Collected data:
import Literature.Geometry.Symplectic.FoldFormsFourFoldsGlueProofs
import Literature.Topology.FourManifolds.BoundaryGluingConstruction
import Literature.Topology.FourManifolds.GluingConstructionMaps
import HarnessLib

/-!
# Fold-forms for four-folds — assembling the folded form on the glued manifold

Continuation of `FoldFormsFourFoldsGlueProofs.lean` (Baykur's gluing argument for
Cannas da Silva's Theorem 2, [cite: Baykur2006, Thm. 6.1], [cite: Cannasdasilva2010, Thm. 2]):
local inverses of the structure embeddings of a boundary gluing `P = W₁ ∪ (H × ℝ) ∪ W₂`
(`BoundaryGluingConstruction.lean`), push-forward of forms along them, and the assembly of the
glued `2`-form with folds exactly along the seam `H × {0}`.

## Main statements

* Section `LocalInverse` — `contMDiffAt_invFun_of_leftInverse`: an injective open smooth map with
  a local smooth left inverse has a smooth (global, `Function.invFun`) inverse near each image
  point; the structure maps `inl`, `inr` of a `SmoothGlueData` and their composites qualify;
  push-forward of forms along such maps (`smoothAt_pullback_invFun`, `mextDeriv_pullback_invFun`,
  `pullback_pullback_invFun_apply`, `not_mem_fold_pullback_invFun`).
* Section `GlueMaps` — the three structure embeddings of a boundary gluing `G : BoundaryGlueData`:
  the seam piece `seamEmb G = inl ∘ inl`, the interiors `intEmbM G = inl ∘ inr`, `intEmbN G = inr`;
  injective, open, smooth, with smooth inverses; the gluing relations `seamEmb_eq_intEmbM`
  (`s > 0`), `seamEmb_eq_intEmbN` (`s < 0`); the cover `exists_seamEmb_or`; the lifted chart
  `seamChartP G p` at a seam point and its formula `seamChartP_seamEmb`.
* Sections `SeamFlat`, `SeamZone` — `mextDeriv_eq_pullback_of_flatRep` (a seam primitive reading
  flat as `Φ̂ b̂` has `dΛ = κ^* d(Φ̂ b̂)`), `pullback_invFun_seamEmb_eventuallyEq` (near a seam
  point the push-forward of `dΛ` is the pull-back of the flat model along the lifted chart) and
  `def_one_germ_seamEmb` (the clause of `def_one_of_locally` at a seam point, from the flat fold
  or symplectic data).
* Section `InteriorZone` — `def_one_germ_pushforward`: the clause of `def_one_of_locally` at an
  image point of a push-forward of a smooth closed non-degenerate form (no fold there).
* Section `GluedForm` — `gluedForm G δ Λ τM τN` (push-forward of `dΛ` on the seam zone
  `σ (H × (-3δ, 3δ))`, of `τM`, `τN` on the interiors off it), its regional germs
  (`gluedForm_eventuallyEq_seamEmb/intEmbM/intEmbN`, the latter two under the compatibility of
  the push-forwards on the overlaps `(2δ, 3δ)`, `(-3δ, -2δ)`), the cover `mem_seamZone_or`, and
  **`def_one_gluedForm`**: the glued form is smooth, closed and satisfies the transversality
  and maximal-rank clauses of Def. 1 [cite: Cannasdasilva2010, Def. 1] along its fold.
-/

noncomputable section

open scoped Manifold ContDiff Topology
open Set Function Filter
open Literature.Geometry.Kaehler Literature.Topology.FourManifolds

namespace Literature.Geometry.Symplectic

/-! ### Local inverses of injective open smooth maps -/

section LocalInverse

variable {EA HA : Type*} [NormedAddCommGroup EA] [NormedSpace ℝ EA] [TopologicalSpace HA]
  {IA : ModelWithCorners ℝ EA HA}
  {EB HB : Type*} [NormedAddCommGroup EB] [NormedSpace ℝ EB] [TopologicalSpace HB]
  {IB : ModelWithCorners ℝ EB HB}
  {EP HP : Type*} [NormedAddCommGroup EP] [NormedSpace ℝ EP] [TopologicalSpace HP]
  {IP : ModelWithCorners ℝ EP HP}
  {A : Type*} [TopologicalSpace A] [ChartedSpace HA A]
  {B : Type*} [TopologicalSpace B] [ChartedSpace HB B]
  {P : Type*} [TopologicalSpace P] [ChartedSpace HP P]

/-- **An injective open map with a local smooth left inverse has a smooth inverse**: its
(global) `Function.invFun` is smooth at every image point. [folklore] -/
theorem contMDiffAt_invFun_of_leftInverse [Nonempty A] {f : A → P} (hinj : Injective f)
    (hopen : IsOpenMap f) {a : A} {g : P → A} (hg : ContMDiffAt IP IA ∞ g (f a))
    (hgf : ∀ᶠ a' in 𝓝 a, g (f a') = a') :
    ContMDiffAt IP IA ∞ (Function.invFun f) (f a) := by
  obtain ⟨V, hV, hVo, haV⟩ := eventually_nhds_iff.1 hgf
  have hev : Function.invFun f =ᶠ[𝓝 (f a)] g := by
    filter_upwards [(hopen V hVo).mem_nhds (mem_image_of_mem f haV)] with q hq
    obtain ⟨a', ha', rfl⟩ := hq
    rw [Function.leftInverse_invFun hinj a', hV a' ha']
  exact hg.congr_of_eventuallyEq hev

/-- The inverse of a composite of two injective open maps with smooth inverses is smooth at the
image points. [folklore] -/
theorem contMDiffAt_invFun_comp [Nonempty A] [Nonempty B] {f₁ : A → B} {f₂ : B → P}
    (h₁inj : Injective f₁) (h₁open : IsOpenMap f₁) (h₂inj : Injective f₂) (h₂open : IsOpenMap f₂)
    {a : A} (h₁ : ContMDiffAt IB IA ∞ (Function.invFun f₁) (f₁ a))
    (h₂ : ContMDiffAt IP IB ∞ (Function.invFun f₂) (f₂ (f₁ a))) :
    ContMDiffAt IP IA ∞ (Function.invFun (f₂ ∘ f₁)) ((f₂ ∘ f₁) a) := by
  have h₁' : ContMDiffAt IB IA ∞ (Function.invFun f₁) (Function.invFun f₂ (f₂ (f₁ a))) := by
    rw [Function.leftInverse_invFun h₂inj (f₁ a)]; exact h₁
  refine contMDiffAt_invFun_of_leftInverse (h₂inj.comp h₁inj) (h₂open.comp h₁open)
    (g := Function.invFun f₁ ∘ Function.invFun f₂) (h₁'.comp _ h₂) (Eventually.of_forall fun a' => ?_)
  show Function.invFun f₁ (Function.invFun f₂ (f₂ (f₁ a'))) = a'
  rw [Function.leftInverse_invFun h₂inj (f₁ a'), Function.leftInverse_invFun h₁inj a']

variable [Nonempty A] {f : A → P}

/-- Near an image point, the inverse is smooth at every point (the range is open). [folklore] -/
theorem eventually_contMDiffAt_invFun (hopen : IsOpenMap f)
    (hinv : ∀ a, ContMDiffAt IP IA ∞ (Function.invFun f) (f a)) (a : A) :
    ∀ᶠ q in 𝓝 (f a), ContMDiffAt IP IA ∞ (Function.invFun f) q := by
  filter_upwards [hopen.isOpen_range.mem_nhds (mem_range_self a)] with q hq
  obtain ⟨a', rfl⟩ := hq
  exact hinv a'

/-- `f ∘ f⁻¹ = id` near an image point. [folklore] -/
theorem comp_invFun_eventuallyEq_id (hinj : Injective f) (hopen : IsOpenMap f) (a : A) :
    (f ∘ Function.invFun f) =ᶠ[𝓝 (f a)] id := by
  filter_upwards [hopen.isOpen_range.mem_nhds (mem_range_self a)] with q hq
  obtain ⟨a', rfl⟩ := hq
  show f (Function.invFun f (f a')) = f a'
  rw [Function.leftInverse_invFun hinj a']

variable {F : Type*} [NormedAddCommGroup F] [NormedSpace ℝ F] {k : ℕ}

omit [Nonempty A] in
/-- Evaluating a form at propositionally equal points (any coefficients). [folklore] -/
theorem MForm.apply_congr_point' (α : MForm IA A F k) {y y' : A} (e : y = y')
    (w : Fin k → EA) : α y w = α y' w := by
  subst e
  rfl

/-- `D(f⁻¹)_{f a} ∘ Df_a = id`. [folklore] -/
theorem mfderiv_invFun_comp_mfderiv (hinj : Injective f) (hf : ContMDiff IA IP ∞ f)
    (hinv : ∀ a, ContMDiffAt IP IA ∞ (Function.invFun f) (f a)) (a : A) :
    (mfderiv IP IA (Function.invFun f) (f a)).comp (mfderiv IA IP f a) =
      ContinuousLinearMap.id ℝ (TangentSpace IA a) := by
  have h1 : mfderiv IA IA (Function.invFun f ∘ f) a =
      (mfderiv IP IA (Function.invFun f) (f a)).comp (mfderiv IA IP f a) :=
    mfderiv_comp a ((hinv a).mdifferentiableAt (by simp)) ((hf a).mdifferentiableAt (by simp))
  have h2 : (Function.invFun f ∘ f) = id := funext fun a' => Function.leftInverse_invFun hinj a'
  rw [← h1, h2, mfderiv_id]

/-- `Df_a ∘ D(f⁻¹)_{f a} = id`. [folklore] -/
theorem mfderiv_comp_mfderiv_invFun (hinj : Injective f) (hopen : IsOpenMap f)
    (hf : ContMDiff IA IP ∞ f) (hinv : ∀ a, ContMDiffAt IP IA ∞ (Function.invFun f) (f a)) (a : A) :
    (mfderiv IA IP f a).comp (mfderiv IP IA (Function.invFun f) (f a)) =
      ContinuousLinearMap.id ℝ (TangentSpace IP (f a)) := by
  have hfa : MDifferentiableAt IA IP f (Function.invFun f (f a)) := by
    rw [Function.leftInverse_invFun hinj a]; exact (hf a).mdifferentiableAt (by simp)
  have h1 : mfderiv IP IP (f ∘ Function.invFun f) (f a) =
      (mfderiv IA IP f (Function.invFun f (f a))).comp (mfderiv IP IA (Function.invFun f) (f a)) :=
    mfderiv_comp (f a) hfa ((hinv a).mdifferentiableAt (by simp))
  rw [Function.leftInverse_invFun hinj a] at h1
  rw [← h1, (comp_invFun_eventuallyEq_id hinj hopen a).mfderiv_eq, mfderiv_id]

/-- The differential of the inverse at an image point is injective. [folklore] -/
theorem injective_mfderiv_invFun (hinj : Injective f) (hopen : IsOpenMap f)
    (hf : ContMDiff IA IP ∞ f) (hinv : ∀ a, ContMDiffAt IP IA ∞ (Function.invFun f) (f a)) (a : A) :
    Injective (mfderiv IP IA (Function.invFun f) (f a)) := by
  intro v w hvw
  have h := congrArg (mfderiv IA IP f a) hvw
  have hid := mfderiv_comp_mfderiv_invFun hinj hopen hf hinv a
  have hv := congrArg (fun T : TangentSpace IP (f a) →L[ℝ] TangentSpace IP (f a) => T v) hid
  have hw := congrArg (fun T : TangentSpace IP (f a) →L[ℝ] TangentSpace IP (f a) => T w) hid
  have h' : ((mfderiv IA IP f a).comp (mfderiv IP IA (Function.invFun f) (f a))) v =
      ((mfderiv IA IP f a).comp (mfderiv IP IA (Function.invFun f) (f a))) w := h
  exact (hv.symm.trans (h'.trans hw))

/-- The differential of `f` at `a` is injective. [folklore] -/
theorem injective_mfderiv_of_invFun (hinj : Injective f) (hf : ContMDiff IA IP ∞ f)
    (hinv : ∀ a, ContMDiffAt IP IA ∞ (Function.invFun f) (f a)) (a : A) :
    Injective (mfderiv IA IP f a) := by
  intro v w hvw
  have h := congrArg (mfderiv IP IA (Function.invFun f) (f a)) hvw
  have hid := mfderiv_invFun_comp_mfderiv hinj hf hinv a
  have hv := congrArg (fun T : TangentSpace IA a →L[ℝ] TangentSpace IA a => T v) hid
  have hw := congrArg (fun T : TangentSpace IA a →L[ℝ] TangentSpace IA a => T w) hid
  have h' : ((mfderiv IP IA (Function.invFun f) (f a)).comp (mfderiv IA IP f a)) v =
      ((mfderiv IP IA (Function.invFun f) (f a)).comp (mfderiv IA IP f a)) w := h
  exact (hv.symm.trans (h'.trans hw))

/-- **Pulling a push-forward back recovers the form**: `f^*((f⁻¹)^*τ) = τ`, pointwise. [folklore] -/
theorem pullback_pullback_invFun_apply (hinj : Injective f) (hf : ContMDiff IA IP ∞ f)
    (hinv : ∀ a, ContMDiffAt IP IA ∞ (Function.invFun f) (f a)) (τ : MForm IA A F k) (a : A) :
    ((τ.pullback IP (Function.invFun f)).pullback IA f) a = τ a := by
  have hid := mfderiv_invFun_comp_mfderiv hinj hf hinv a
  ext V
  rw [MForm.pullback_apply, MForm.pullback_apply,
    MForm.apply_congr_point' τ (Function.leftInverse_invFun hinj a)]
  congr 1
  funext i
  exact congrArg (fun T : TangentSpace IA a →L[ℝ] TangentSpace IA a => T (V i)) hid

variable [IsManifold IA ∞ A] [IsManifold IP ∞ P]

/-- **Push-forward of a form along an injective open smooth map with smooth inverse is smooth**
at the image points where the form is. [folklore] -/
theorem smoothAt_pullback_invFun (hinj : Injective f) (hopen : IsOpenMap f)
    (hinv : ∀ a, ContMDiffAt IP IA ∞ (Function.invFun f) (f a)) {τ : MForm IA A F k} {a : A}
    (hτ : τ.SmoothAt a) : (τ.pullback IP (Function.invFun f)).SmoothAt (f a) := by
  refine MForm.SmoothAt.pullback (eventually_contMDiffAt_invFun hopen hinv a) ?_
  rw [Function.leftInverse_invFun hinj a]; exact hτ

Directions: Which lines above hold the string "BoundaryGluingConstruction"? Copy each of them.

Exercise answer:
import Literature.Topology.FourManifolds.BoundaryGluingConstruction
(`BoundaryGluingConstruction.lean`), push-forward of forms along them, and the assembly of the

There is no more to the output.